I can’t tell you how much this thrilled our hearts. Someone is using this tent – we believe – as an outdoor diwaniyya.
It’s a great day in Kuwait.
Demolish Tariq Rajab Museum?
I am horrified. Blogger Hanan reports that there are rumors that the Tariq Rajab Museum has received a warning to close or be demolished, that they have no permit to run a museum.
This family has two museums, two fine, fabulous museums, and admission to the public is free of charge. It is a bright spot in Kuwaiti Culture. (I thought there was a movement out there to encourage tourism? This is where I take my guests! This is where we tell tourists to go!)
I have no WASTA my friends. First, can you confirm that the museum has indeed been warned? Can you make this go away?
Enigmatic Sunset
Wooooo HOOOOOO! Enigma! She sends in a dramatic sunset! What do you think?
I am having so much fun with this Challenge! You guys have made my week. 🙂 It’s your last chance. Tomorrow is the end of the challenge – hit the sunset tonight!
BTW, have you seen the big huge full moon rising over the Gulf the last two nights? Grab your cameras! Run!

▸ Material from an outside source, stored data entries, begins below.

import Summits.HubbardSuperconductivity.HubbardSuperconductivity.Theorems.AnisotropyChordTransferFibre3FinXBSym

/-!
# Route `AnisotropyChord` / H0 rotor rung: FIN combined (rows `N₁` + C) certificate at `L = 19` — cell facts, part `ck`

Kernel facts `xbcCellAny 19 (49/50) 20 la lb (c, bn) = true` (via the symmetric-table evaluator `xbcCellAnyW` of `…FinXBSym`: `rw [← xbcCellAnyW_eq]; decide +kernel`, zero data) for 1 λ-cells of the per-`L` cover
(`…FinXCCover.xbcCheck`; cell design: p3 g6 (g5 generator) scratch `xbc_design.py`, mirrors `xb_mirror.py`/`xc_mirror.py`); assembled in `…FinXBCNineteen`.
Prover seat `hubbard-h0-rotor-p3` g5; helper for piece A = stmt-HubbardSuperconductivity-23918 of rung 19089 (`--supports`, helper class).
WHAT THIS IS NOT: nothing here proves superconductivity in the Hubbard model (rotor TARGET as worded stays FALSE, g15 verdict); kernel facts for the FIN certificate of two hypotheses (rows `N₁`, C) of ONE conditional reduction.  Tree imports only; no sorry, no new axioms.
-/

set_option linter.dupNamespace false

namespace Summit.HubbardSuperconductivity.HubbardSuperconductivity.Theorems.AnisotropyChord.Transfer.Fibre3

namespace FinXB

set_option maxHeartbeats 4000000 in
/-- kernel fact: cell 102 at `L = 19` (certified, c = (11/20 : ℚ), b = 16/20). [folklore] -/
theorem xbc19_102 : xbcCellAny 19 (49/50 : ℚ) 20 1893839894227671 1941185891583363 ((11/20 : ℚ), (16 : ℕ)) = true := by
  rw [← xbcCellAnyW_eq]
  decide +kernel

end FinXB

end Summit.HubbardSuperconductivity.HubbardSuperconductivity.Theorems.AnisotropyChord.Transfer.Fibre3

Q8 Geek Updates Submissions
Here’s the spirit! Q8Geek submitted some brand new photos trying to capture the Great Kuwait Sunset Challenge bragging rights:
I really love the way he has the Kuwait skyline in the background, and the way the foreground swoops! One tiny little flaw, and it’s just a personal thing . . . streetlights. AAARRGH!
You Be the Judge – Hilaliya
My good friend Amer bashfully submitted some sunset shots, saying that they aren’t as good as some he had already seen posted. I wasn’t expecting much. When I opened them, I gasped!
Look at those clouds! How often do you see cloud action like that at sunset in Kuwait? Most of the sunset photos I see are the sun going down in a thick haze – sometimes a yellow haze, sometimes a ferocious red haze – but these! Well, you be the judge:
Aren’t they fabulous? Wooo Hoooo, Hilaliya!